== INPUT DATA ==

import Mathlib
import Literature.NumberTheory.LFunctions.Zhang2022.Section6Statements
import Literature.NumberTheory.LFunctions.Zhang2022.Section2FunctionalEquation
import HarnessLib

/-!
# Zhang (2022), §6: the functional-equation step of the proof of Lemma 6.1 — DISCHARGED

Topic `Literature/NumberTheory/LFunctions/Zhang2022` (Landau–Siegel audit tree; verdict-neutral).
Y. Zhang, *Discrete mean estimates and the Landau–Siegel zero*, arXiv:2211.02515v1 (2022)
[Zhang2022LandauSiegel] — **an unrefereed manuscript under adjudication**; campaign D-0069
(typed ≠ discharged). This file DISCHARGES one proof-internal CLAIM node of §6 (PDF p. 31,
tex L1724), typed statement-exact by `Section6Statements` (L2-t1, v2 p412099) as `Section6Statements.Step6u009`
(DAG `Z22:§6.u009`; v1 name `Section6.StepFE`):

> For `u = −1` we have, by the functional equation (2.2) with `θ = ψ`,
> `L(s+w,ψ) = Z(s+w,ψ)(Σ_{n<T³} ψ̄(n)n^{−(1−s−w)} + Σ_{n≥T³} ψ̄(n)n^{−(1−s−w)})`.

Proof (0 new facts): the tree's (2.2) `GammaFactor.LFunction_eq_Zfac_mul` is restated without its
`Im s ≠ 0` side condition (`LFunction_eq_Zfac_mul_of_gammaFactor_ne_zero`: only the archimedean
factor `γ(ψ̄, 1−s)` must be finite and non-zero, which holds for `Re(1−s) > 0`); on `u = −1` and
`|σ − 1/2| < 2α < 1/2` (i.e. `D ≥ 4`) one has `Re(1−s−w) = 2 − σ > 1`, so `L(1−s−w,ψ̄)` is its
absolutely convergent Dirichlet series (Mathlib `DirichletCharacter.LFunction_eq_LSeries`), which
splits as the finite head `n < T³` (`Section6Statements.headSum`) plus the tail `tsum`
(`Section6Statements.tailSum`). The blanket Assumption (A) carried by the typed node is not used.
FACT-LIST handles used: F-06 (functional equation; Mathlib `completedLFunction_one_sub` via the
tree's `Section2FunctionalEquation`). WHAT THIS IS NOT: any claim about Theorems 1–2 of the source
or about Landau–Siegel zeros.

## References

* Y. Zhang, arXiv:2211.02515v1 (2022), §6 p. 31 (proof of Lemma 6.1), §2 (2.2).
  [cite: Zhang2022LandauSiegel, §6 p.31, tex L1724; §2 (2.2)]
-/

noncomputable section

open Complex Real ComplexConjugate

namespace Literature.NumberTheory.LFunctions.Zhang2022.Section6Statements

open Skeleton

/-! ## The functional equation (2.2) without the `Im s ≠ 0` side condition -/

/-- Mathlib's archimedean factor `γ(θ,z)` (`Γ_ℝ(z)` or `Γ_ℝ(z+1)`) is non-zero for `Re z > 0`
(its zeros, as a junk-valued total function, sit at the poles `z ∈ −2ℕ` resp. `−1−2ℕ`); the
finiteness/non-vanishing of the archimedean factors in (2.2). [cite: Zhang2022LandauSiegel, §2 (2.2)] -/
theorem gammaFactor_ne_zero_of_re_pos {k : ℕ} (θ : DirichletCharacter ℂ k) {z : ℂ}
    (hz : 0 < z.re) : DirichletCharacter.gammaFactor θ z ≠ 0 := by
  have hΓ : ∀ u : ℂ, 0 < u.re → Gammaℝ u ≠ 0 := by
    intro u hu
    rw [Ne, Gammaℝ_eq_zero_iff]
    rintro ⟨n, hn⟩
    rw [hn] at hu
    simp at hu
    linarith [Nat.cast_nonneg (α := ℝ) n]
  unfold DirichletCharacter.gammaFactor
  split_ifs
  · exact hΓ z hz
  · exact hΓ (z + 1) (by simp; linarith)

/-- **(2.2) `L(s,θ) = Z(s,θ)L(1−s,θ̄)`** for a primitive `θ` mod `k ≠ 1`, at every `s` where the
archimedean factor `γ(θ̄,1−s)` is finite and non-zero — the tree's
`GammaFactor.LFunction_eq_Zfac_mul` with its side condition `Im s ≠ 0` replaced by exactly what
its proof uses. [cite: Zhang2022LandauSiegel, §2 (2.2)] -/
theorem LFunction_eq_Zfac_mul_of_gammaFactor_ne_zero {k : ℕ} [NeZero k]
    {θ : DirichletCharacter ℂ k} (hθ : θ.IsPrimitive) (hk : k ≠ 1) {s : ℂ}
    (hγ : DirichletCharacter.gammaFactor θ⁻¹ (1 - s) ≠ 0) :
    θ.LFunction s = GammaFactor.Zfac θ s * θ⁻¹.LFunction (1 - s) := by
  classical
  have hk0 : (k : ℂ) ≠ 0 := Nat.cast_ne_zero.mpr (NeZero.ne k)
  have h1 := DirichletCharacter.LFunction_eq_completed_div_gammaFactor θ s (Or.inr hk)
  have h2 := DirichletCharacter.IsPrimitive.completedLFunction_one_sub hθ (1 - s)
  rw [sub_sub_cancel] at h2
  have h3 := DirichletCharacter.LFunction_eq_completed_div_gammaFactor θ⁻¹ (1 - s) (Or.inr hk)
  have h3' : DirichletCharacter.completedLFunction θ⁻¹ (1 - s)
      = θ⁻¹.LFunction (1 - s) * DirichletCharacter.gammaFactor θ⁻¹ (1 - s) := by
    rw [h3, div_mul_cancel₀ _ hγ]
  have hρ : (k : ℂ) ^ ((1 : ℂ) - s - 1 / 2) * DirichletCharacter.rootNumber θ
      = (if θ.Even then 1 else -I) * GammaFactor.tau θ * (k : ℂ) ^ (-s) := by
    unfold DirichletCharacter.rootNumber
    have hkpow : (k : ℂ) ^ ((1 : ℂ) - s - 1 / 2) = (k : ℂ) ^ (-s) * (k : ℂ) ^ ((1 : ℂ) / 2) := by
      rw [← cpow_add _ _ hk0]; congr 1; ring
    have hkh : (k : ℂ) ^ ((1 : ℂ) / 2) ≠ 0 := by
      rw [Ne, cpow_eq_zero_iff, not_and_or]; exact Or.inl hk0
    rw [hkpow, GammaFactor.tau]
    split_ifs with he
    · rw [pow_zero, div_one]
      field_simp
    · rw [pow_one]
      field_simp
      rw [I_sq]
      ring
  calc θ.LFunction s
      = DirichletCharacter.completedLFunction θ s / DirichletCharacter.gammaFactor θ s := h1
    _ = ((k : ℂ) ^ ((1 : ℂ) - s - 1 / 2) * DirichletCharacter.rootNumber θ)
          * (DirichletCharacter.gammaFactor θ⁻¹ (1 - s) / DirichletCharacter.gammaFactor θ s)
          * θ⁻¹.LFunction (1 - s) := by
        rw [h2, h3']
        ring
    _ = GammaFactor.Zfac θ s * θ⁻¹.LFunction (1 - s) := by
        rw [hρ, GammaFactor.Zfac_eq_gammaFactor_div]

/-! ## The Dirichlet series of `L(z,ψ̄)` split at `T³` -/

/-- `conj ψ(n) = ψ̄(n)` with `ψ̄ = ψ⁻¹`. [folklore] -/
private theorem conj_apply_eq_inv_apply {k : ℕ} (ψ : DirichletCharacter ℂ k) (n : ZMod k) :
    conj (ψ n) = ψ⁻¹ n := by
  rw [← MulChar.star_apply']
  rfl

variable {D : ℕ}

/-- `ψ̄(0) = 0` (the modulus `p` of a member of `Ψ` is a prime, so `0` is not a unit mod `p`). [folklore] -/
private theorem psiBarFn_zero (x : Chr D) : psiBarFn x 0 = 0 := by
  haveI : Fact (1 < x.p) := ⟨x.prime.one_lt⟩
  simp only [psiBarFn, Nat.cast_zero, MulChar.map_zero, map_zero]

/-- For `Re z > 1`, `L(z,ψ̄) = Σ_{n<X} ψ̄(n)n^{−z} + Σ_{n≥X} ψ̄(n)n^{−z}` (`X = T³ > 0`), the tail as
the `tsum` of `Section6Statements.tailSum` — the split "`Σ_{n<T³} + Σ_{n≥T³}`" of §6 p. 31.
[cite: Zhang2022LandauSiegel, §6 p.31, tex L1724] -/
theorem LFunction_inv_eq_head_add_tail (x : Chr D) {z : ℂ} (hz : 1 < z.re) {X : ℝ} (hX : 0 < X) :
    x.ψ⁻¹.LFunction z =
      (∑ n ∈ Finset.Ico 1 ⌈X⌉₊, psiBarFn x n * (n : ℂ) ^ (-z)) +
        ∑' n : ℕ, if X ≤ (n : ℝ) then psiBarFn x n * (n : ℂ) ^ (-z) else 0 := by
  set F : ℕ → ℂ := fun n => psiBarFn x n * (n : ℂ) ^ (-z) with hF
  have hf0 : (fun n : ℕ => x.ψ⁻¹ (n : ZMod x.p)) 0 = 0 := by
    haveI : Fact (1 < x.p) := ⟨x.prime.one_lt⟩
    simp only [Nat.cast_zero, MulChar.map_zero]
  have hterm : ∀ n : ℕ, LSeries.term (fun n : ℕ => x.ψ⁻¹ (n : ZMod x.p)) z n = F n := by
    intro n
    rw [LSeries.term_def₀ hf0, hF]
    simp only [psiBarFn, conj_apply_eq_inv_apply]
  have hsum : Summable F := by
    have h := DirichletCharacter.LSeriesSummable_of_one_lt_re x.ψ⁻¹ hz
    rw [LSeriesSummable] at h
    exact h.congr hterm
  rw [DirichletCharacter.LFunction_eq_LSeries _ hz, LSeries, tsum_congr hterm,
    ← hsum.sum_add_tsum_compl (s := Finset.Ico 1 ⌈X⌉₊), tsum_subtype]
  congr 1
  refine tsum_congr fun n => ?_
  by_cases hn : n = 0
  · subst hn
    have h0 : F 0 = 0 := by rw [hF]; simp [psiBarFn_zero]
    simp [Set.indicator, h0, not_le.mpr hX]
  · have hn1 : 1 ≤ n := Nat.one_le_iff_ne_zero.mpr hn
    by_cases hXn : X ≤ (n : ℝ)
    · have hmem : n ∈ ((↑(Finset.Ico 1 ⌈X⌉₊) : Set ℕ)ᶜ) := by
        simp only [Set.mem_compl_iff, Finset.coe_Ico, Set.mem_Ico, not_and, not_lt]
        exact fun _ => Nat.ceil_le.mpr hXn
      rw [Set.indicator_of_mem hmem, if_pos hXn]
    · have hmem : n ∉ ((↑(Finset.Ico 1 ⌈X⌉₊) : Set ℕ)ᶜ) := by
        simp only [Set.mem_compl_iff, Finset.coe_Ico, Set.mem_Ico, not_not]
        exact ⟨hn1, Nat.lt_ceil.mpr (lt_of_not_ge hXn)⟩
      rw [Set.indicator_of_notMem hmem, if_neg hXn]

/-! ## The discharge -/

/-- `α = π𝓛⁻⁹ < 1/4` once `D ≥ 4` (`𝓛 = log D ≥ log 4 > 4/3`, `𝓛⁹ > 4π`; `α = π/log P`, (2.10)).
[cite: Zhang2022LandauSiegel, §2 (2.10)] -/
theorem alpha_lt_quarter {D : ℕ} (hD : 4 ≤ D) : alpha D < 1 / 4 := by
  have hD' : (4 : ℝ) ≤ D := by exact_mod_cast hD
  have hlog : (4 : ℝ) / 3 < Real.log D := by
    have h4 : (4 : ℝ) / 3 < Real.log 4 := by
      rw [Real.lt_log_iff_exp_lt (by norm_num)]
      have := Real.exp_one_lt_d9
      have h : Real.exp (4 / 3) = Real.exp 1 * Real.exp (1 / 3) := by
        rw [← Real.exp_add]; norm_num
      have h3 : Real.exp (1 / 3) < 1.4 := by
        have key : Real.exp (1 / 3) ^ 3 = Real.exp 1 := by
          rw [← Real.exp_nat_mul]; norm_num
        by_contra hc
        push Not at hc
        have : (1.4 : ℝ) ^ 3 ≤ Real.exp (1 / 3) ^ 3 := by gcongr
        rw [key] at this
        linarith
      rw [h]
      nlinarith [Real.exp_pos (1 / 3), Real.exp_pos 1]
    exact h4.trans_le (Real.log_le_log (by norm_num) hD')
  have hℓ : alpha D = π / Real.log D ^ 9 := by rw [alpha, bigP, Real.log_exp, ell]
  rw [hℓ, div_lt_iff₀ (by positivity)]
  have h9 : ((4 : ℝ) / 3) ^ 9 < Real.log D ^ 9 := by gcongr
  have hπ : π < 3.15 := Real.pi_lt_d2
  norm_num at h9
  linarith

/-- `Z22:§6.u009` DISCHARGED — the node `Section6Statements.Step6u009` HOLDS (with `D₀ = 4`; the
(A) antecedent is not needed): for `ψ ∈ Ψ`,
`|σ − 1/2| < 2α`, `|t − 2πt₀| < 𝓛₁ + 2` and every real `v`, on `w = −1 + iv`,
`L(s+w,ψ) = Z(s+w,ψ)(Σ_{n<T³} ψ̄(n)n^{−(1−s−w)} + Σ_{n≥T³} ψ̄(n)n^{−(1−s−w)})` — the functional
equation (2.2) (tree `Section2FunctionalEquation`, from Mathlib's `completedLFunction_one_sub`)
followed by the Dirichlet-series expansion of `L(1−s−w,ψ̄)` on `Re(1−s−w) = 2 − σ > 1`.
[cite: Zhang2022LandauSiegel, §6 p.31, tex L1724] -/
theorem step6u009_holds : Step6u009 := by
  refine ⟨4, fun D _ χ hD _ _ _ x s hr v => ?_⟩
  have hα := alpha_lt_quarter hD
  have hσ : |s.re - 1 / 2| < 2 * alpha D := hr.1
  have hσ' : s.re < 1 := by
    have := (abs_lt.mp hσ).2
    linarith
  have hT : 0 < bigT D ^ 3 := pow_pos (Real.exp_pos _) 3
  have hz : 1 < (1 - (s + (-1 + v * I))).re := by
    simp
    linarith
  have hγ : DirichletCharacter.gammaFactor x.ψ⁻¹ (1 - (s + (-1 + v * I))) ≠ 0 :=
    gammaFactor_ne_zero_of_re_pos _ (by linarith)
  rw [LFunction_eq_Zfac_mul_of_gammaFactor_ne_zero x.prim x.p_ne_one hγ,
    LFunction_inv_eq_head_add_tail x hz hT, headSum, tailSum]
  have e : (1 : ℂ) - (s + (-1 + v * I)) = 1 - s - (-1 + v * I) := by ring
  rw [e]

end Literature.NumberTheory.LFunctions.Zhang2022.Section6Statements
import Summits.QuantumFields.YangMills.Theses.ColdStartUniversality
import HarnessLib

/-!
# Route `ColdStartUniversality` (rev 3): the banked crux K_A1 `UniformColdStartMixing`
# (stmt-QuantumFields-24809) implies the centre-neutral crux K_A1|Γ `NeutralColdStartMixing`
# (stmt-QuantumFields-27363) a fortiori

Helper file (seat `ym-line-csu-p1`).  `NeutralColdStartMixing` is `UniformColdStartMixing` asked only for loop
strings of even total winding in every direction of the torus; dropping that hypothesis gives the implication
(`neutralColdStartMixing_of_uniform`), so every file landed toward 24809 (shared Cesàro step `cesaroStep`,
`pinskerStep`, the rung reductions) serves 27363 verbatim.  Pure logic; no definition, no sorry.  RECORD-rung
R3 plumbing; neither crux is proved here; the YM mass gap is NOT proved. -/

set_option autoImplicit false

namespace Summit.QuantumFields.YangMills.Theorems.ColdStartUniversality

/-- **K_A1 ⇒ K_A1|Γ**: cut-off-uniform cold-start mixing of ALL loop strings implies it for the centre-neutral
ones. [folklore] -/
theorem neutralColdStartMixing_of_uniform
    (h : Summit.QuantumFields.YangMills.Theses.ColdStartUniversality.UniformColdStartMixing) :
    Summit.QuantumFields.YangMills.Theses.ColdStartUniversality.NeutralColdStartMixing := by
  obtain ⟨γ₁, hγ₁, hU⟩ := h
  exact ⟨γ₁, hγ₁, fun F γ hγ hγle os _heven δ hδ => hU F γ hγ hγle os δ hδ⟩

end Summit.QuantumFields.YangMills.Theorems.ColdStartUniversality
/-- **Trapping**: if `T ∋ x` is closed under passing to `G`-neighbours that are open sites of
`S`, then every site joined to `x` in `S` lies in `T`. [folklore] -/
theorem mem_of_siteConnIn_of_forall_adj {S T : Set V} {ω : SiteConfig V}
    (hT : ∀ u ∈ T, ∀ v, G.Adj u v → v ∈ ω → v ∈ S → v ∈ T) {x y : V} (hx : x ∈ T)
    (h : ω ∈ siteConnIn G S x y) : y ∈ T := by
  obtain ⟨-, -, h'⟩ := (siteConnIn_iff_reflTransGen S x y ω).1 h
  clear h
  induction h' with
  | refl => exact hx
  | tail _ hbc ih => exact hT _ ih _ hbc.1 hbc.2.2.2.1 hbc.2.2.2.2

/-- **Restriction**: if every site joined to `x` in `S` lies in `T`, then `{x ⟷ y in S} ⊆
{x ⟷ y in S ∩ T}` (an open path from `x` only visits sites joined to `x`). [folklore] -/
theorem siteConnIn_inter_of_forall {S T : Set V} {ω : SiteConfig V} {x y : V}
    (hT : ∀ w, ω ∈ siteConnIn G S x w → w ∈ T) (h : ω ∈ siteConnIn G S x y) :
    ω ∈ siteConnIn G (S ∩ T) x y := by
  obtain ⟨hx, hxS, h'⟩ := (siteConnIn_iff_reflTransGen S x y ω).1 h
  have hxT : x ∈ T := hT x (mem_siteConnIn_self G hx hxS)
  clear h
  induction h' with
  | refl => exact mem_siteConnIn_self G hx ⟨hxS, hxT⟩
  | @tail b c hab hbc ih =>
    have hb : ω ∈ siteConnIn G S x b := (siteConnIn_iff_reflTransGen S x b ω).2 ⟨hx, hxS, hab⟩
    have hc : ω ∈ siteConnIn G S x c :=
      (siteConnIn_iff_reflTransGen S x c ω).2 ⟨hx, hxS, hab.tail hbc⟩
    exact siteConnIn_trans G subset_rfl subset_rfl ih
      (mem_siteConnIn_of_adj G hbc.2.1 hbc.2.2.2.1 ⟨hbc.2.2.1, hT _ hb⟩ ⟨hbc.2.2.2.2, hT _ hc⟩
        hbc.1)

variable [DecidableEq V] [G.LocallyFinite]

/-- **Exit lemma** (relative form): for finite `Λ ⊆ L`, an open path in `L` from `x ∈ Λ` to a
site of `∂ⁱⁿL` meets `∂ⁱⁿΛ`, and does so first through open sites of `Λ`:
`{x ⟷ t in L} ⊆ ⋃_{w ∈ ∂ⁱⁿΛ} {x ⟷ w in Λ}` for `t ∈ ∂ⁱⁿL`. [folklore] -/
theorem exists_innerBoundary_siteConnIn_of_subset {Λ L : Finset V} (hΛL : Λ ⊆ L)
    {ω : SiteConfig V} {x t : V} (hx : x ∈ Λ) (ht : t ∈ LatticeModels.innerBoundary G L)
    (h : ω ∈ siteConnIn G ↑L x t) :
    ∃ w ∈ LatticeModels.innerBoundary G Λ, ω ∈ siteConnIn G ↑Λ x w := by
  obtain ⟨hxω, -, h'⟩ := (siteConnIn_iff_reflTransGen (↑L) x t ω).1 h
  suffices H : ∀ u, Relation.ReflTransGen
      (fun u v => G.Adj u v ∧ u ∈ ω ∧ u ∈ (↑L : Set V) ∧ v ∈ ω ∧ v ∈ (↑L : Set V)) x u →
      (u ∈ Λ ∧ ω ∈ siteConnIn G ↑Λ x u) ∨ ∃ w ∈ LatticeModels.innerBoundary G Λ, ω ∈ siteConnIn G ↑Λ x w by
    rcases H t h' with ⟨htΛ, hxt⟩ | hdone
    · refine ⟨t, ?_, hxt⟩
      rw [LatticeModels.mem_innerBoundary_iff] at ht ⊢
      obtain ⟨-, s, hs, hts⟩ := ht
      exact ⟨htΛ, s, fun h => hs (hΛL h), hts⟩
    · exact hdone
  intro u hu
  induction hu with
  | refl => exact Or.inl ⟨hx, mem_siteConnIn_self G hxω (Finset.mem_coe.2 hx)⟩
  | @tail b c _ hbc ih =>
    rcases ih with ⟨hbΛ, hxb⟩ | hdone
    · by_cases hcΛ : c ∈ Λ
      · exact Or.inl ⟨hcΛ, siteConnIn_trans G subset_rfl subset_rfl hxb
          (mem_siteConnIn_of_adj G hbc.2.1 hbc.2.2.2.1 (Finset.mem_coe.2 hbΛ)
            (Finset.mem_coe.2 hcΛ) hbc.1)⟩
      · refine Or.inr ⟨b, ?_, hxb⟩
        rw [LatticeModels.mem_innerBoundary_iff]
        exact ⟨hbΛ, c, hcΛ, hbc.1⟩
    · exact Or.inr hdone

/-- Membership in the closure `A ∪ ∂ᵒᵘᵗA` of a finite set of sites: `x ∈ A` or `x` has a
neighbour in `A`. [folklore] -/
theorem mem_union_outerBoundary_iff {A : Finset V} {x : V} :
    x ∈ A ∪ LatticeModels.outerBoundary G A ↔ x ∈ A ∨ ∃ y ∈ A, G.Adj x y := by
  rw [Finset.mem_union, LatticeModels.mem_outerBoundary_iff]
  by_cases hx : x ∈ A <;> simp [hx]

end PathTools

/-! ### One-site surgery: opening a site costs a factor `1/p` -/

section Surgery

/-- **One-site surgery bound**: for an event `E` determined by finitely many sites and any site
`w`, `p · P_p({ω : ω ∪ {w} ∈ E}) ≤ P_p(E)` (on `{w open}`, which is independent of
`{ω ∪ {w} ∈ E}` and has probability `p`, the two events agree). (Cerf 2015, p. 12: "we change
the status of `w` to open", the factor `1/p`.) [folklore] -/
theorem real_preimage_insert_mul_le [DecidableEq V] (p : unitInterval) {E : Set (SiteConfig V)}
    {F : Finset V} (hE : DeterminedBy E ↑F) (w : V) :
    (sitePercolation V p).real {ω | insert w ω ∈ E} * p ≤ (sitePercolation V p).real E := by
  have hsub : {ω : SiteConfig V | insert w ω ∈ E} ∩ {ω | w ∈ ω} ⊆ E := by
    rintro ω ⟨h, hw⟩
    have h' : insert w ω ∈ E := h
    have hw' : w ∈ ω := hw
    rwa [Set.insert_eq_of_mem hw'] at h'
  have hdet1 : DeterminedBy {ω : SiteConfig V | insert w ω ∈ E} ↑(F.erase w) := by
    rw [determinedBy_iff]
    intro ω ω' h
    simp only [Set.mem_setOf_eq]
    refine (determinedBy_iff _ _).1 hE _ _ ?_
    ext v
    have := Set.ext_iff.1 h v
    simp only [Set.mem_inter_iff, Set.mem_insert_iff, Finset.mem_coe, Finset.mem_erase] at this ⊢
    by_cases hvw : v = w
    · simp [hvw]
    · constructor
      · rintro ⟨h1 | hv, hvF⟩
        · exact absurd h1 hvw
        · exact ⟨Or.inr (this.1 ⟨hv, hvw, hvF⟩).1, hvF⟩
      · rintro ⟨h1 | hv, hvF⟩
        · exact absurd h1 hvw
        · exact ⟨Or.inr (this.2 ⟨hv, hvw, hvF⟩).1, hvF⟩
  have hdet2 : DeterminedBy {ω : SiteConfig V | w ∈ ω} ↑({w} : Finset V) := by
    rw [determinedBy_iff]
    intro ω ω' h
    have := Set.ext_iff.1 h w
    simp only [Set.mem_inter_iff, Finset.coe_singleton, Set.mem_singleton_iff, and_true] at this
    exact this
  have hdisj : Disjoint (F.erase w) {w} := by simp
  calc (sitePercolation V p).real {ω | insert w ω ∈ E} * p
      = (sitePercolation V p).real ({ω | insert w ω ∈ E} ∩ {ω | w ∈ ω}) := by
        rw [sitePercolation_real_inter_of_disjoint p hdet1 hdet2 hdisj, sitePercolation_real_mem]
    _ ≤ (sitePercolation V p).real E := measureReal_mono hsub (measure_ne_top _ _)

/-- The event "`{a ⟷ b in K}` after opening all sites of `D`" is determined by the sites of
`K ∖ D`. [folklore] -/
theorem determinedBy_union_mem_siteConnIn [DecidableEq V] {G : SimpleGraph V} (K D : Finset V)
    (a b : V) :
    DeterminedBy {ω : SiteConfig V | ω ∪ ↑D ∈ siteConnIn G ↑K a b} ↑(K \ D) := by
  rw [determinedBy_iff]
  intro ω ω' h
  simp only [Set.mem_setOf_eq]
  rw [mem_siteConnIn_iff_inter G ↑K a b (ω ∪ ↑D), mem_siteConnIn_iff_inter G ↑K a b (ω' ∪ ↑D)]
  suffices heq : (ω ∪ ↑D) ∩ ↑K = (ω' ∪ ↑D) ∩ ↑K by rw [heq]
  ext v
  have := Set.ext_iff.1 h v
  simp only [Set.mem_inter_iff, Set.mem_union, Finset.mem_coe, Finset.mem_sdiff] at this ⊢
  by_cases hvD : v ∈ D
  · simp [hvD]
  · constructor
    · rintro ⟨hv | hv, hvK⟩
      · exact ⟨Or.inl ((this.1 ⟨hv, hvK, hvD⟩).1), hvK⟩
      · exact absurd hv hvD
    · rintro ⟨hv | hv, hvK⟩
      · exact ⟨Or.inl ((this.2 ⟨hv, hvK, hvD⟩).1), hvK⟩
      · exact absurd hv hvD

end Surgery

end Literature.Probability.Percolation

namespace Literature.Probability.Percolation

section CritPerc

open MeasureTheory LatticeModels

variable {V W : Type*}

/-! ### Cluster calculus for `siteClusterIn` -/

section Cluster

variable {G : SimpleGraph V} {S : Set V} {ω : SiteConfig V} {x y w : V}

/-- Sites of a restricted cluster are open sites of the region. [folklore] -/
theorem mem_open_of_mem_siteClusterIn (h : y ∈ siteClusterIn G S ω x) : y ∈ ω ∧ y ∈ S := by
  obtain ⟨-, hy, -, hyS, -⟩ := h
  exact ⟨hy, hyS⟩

===

» **EXERCISE PROMPT**: Only one span is wanted. It runs from the first line of the listing through the line with "Y. Zhang, *Discrete", and each line must match exactly.

» **FINISHED TASK**:
import Mathlib
import Literature.NumberTheory.LFunctions.Zhang2022.Section6Statements
import Literature.NumberTheory.LFunctions.Zhang2022.Section2FunctionalEquation
import HarnessLib

/-!
# Zhang (2022), §6: the functional-equation step of the proof of Lemma 6.1 — DISCHARGED

Topic `Literature/NumberTheory/LFunctions/Zhang2022` (Landau–Siegel audit tree; verdict-neutral).
Y. Zhang, *Discrete mean estimates and the Landau–Siegel zero*, arXiv:2211.02515v1 (2022)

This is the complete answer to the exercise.